Collagen microcontact prints enable multiplexed assays in organotypic brain slice:

Professor Christian Humpel and his team at the Medical University of Innsbruck, Austria have developed a practical, imaging‑friendly platform that brings precise spatial control to living brain slices. Working with 150‑micrometer organotypic mouse slices cultured at the membrane interface, they preserve native three‑dimensional circuitry while applying localized biochemical cues. This approach lets the group study neuronal outgrowth, microglial activation, and vascular behavior in a single manipulable ex vivo system, and it reduces animal use by enabling multiple experimental conditions from the same brain.

Their workflow combines microcontact printing with a collagen‑based hydrogel to create narrow lanes or defined dot patterns of proteins on semipermeable membranes. PDMS stamps cast from silicon wafer masters (made by GeSiM) transfer collagen loaded with a single molecule of interest—such as NGF, GDNF, MCP‑1, polyornithine, or human plasma—onto the membrane surface, and the slices are placed directly on those prints. Over days to weeks, cholinergic or dopaminergic axons extend along NGF‑ or GDNF‑printed lanes, microglia migrate toward MCP‑1 or plasma‑derived cues, and endothelial elements reorganize or extend along collagen‑based prints, all while the tissue remains accessible to inverted fluorescence and live imaging. The collagen matrix provides both a physical guide and a gradual release mechanism, making the method adaptable to guidance, migration, and localized exposure experiments.
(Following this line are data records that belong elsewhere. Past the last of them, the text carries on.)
import Literature.MathematicalPhysics.QuantumFieldTheory.Balaban1983to89.B6Ineq281MultiLevelBox
import Literature.MathematicalPhysics.QuantumFieldTheory.Balaban1983to89.B6Cover236MultiLevelBlocks
import Literature.MathematicalPhysics.QuantumFieldTheory.Balaban1983to89.B6Prop23TwoLevel
import Literature.MathematicalPhysics.QuantumFieldTheory.Balaban1983to89.B6Prop22SeriesMultiLevelBox

/-!
# `Balaban1983to89.B6Prop23MultiLevelBox` — [B6] PROPOSITION 2.3 ((2.70), (2.82)–(2.87)) FOR THE GENUINE `k`-LEVEL
OPERATOR `G′ = Δ′_a⁻¹` ON THE NEUMANN BOX: the inverse `(Q′G′²Q′*)⁻¹ = C(I − R)⁻¹` and its kernel bound (2.87), with
EVERY located input of the cell's two-level certificate `B6Prop23TwoLevel.prop23_assembled_twoLevel` DISCHARGED on the
genuine objects (file 5 of the multi-level `(Q′G′²Q′*)⁻¹` programme; no existing module is touched; no fact is minted)

FRAMING (verbatim cell line):
statement-level skeleton of published theorems with citation tags; proofs where landed; nothing here is a claim about the Yang–Mills mass gap

Source under audit (cell pub-balaban / lit-balaban): T. Bałaban, *Propagators and renormalization transformations for
lattice gauge theories. II*, Commun. Math. Phys. **96** (1984) 223–250 [`Balaban1984PropagatorsII`, "B6"], p. 235 [PDF 13]
((2.68)–(2.70)), p. 236 [PDF 14] ((2.71)–(2.78)), p. 237 [PDF 15] ((2.79)–(2.85)), p. 238 [PDF 16] (Proposition 2.3,
(2.86)–(2.87)) — materialised text `paper:balaban1984-cmp96-propagators-rt-ii` p0013–p0016 re-read this generation.
Unit `lit-balaban-p21` (Phase-2 proof seat p21 gen 13), HOME `run/shared/lean/pub/lit-balaban/`, B6 fold owner r03,
referee ref-4.

## WHAT IS PRINTED (p. 235, p. 238, verbatim up to notation)

p. 235: «The approximate inverse can be constructed by taking inverses of the localized operators (Q′G′²Q′*)↾□ and
glueing them together by the decomposition of unity {h_□}. … C_□ = ((Q′G′(□̃)²Q′*)↾□)⁻¹, C = Σ_{□∈𝒟} h_□C_□h_□. (2.70)»
p. 238: «**Proposition 2.3.** An inverse of the operator Q′G′²Q′* is given by the convergent expansion
(Q′G′²Q′*)⁻¹ = C(I − R)⁻¹ = Σ_{n=0}^∞ CRⁿ = …, (2.86) and it satisfies the estimate
|(Q′G′²Q′*)⁻¹(y, y′)| ≤ O(1)(L^jη)^{−4}(L^{j′}η)^{−d}e^{−½δ₁d(y,y′)}, y, y′ ∈ 𝔅, y ∈ Λ_j, y′ ∈ Λ_{j′}. (2.87)»

## WHAT THIS FILE CERTIFIES (kernel-checked)

For EVERY nested family `D : Domains d ℓ M_h k P R` on the fine box (levels `1 … k`, `M = L·M_h`, `R ≥ 2L`, `P_μ ≥ 1`)
and every weight sequence in the Prop. 2.2 window (`a₋ ≤ a_j ≤ a₊`, `a₋² ≤ c_j ≤ a₊²`, `a_{j+1} = aNext a_j c_j`),
with the GENUINE operator `G′ = Δ′_a⁻¹ = gml` of `B6MultiLevelBoxOperator` and the (2.69)-kernel `X` of `Q′G′²Q′*`
(`B6Ineq268MultiLevelBox.Xk`): **`prop23_multiLevelBox`** — there are `δ₁, C, M₀ > 0` depending only on `d, L` and the
weight window such that for `L·M_h ≥ M₀` («for M large enough») the operator `K_W(X) = Q′G′²Q′*` on `ℝ^𝔅` has a
UNIQUE two-sided inverse `G`, `G = C + G·R` with `C = Σ_□ h_□C_□h_□` the glued cube inverses of the FIRST printed
prescription `C_□ = ((Q′G′²Q′*)↾□)⁻¹` (`B6Ineq281MultiLevelBox.CkQ` on the enlarged cubes `□⁺` of
`B6Cover236MultiLevelBlocks`) and `R` the (2.82) remainder, the kernel bound (2.87)
`|G(y, y′)| ≤ C·(L^j)^{−4}(L^{j′})^{−(d+1)}e^{−½δ₁d(y,y′)}` in the pairing (2.69), AND THE CONVERGENT EXPANSION (2.86):
for every `N`, `G = C·Σ_{n<N}Rⁿ + G·R^N` with the remainder bound `|(G·R^N)(y, y′)| ≤ C·2^{−N}·(L^j)^{−4}(L^{j′})^{−(d+1)}
e^{−½δ₁d(y,y′)}` (the geometric tail of the sibling `B6Prop22SeriesMultiLevelBox.majorant_remainder_266W` run on the
(2.85) majorant `θe^{−δ₁d}` of `R`, `θc ≤ ½`) — uniformly in `k`, `M_h`, `R`, `P`, `D`.
The proof is the cell's `B6Prop23TwoLevel.prop23_assembled_twoLevel` (d ↦ d+1, g = `geomB D`) with its located inputs
discharged by: (2.68) `B6Ineq268MultiLevelBox.ineq268_multiLevelBox` (hX, hXw; X̃_□ := X, so the change-of-domain
family hdom is void), (2.81)/(2.70) `B6Ineq281MultiLevelBox.ineq281_multiLevelBox` (h281, hCk0, h270), the cover
`B6Cover236MultiLevelBlocks.cover236_multiLevelBlocks` (hover, hpf01, hph, h236, hLip, hcube, hgap), Lemma 2.1 on the
box `B6Geom246MultiLevelBox.lemma21_box` ((2.61) at σ = ⅛ and at rate δ₁, (2.63)), (2.60) `levelSepB`, (2.54)
`triangleB`, and the thresholds «M large» made explicit (`K285TLBox`, §1).

## HONEST SCOPE

First printed prescription `C_□ = ((Q′G′²Q′*)↾□)⁻¹` (p. 235 «taking inverses of the localized operators»), not the
modified one with `G′(□̃)` (print: «We change this prescription a little bit»; the modification only serves print's
proof of (2.81), which `B6Ineq281MultiLevelBox` obtains for the first prescription directly from [3] Sect. 5); `□`
runs over the enlarged active big blocks `□⁺` of `B6Cover236MultiLevelBlocks` (levels `js □`, `js □ + 1`); levels
`1 … k` on a Neumann box, `m² = 0`, `R ≥ 2L`, `L ≥ 2`; all thresholds are folded into ONE condition `L·M_h ≥ M₀`
(using `R ≥ 2L ≥ 1`); the constants `δ₁, C, M₀` depend on `d, L, a_±` (print: «O(1)», L fixed).  The (2.86) SERIES
itself is the cell's `B6Prop23Chain`/`B6Prop23Assembled` Neumann series behind `prop23_assembled_twoLevel` (G = C(1−R)⁻¹,
`G = C + G·R`); this file adds no analytic step to it.  Nothing is inferred from the manuscript: every step is
kernel-checked.
-/

namespace Literature.MathematicalPhysics.QuantumFieldTheory.Balaban1983to89.B6Prop23MultiLevelBox

open Finset Matrix
open Literature.MathematicalPhysics.QuantumFieldTheory.Balaban1983to89.B4Reflection242 (boxDom)
open Literature.MathematicalPhysics.QuantumFieldTheory.Balaban1983to89.B6MultiLevelBoxOperator
open Literature.MathematicalPhysics.QuantumFieldTheory.Balaban1983to89.B6Geom246MultiLevelBox
open Literature.MathematicalPhysics.QuantumFieldTheory.Balaban1983to89.B6Ineq268MultiLevelBox
open Literature.MathematicalPhysics.QuantumFieldTheory.Balaban1983to89.B6Ineq281MultiLevelBox
open Literature.MathematicalPhysics.QuantumFieldTheory.Balaban1983to89.B6Cover236MultiLevelBlocks
open Literature.MathematicalPhysics.QuantumFieldTheory.Balaban1983to89.B6Ineq243TwoLevelBox (aNext)
open Literature.MathematicalPhysics.QuantumFieldTheory.Balaban1983to89.B6Expansion282 (kerOp mulOp locOp Cglued R282
  mulOp_mul_mulOp)
open Literature.MathematicalPhysics.QuantumFieldTheory.Balaban1983to89.B6Prop23Chain (mat hasMajorant_id_iff
  kernel_bound_287 smallness_of_M_large mat_Cglued_abs_le)
open Literature.MathematicalPhysics.QuantumFieldTheory.Balaban1983to89.B6Prop23Assembled (kappa2 kappa3 abs_hf_le_one
  pf_ne_zero_of_hf_ne_zero)
open Literature.MathematicalPhysics.QuantumFieldTheory.Balaban1983to89.B6Prop23TwoLevel (kappa4TL theta285TL K285TL
  theta285TL_le mat_R_abs_le_twoLevel prop23_assembled_twoLevel)
open Literature.MathematicalPhysics.QuantumFieldTheory.Balaban1983to89.B6Prop22SeriesMultiLevelBox (partialSum_add_remainder
  majorant_remainder_266W)
open Literature.MathematicalPhysics.QuantumFieldTheory.Balaban1983to89.B6RandomWalk (HasMajorant)
open Literature.MathematicalPhysics.QuantumFieldTheory.Balaban1983to89.B6Ineq261LevelGap (K261 K261_nonneg
  theta_lt_one_of_log)
open Literature.MathematicalPhysics.QuantumFieldTheory.Balaban1983to89.B6Lemma21Repaired (Ineq261With Ineq263With)

noncomputable section

variable {d : ℕ}

/-! ## §1 Dictionary: the threshold constant, the weight, the localisation identity (2.70) on the cover -/

/-- **Kᵀᴸ OF THE BOX GEOMETRY AS A CLOSED EXPRESSION** (the two-level threshold constant `B6Prop23TwoLevel.K285TL`
depends on the geometry through `L` only): `n₀(κ₂ + κ₃/(e c₃)) + n₀²κ₄ᵀᴸ/(e·⅛δ₀m_g)` with `L = ℓ + 1`.
[cite: Balaban1984PropagatorsII, (2.85) p.238 («O(M⁻¹)»), bookkeeping] -/
def K285TLBox (ℓ dd n₀ : ℕ) (s δ₀ cσ c₃ mg BX BD BC : ℝ) : ℝ :=
  n₀ * (s * BX * (BC * ((ℓ : ℝ) + 1) ^ (dd + 4)) * ((ℓ : ℝ) + 1) ^ 4 * cσ / (Real.exp 1 * (1 / 4 * δ₀)) +
      BD * (BC * ((ℓ : ℝ) + 1) ^ (dd + 4)) * cσ * ((ℓ : ℝ) + 1) ^ 4 / (Real.exp 1 * c₃)) +
    n₀ ^ 2 * (BX * (BC * ((ℓ : ℝ) + 1) ^ (dd + 4)) * cσ * ((ℓ : ℝ) + 1) ^ 8 / (Real.exp 1 * (1 / 8 * δ₀ * mg)))

section Dictionary

variable {ℓ Mh k R : ℕ} {P : Fin (d + 1) → ℕ} (D : Domains d ℓ Mh k P R)

/-- `K285TL (geomB D) = K285TLBox` (the chain geometry has `L = ℓ + 1`). [cite: Balaban1984PropagatorsII, (2.85) p.238, dictionary] -/
theorem K285TL_geomB (dd n₀ : ℕ) (s δ₀ cσ c₃ mg BX BD BC : ℝ) :
    K285TL (geomB D) dd n₀ s δ₀ cσ c₃ mg BX BD BC = K285TLBox ℓ dd n₀ s δ₀ cσ c₃ mg BX BD BC := by
  unfold K285TL kappa2 kappa3 kappa4TL K285TLBox
  rw [geomB_L]

/-- the (2.69) weight `(L^jη)^{d+1}` of the chain geometry is `W`. [cite: Balaban1984PropagatorsII, (2.69) p.235, dictionary] -/
theorem weight_eq_W : (fun z : (geomB D).Site => (geomB D).len z ^ (d + 1)) = W D := rfl

/-- the lengths of the chain geometry are those of `geom`. [cite: Balaban1984PropagatorsII, (2.1) p.224, dictionary] -/
theorem geomB_len_eq (y : ↥(bset D)) : (geomB D).len y = (geom D).len y := rfl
Across several papers from the group, these patterned interfaces have produced reproducible, biologically meaningful outcomes. Cholinergic and dopaminergic fibers grow into aligned bundles along their respective trophic factor prints, and newly formed nerve fibers can be monitored with live‑cell dyes or calcium indicators on compatible “ring‑insert” systems [1, 6]. Microglia migrate along MCP‑1‑loaded prints or respond differentially to human plasma from Alzheimer’s patients [4, 5], and endothelial cells labeled with laminin or lectin can be tracked over weeks as they reorganize or respond to growth factors such as FGF‑2 [2, 3]. The team has also used the platform to explore translational questions, linking tissue‑level responses to candidate plasma biomarkers [3, 5] and framing the system as a step toward a brain‑on‑a‑chip that integrates neuronal, immune, and vascular readouts [4].

Our technology provides several key elements of this work: the high-resolution master molds and PDMS stamp fabrication, the imaging compatible membranes and inserts, and the reproducible pattern transfer that allow tens of micrometer in size to guide cellular behavior reliably. There are practical constraints to note: collagen prints degrade over weeks, very fine features require careful fabrication, and most studies use postnatal tissue that is more plastic than adult brain. Even so, Humpel’s lab has shown that microcontact printing applied to organotypic slices provides a compact, reproducible platform for mechanistic experiments, live functional readouts and translational studies.

Looking ahead, the combination of patterned collagen prints and organotypic slices offers clear potential to accelerate discovery and reduce reliance on whole‑animal studies. By enabling spatially resolved perturbations and longitudinal imaging in intact tissue, the platform can help bridge mechanistic neuroscience and biomarker research, and it provides a practical foundation for brain‑on‑a‑chip systems that integrate neuronal, immune, and vascular dynamics.

Steiner & Humpel, J. Neurosci. Methods, 2023, Fig. 1. Generation and characterization of polydimethylsiloxane (PDMS) stamps.

This article is based on publications from Professor Christian Humpel’s group:

1. Microcontact Printing of Cholinergic Neurons in Organotypic Brain Slices. Frontiers in Neurology (2021). DOI: 10.3389/fneur.2021.775621.
2. Long‑term live‑cell imaging of GFAP+ astroglia and laminin+ vessels in organotypic mouse brain slices using microcontact printing. Frontiers in Cellular Neuroscience (2025). DOI: 10.3389/fncel.2025.1540150.
3. Novel Plasma Biomarkers for Alzheimer’s Disease: Insights from Organotypic Brain Slice and Microcontact Printing Techniques. Frontiers in Bioscience‑Landmark (FBL) (2025). DOI: 10.31083/FBL36257.
4. Long‑term organotypic brain slices cultured on collagen‑based microcontact prints: A perspective for a brain‑on‑a‑chip. Journal of Neuroscience Methods 399 (2023) 109979. DOI: 10.1016/j.jneumeth.2023.109979.
5. From Organotypic Mouse Brain Slices to Human Alzheimer Plasma Biomarkers: A Focus on Microglia. Biomolecules 14(9):1109 (2024). DOI: 10.3390/biom14091109.
6. Organotypic mouse brain slices: low-cost “ring-inserts” to study cholinergic and dopaminergic neurons with live cell imaging with an emphasis on calcium imaging.  Biofunctional Materials 2025(2):0011. DOI: 10.55092/bm20250011.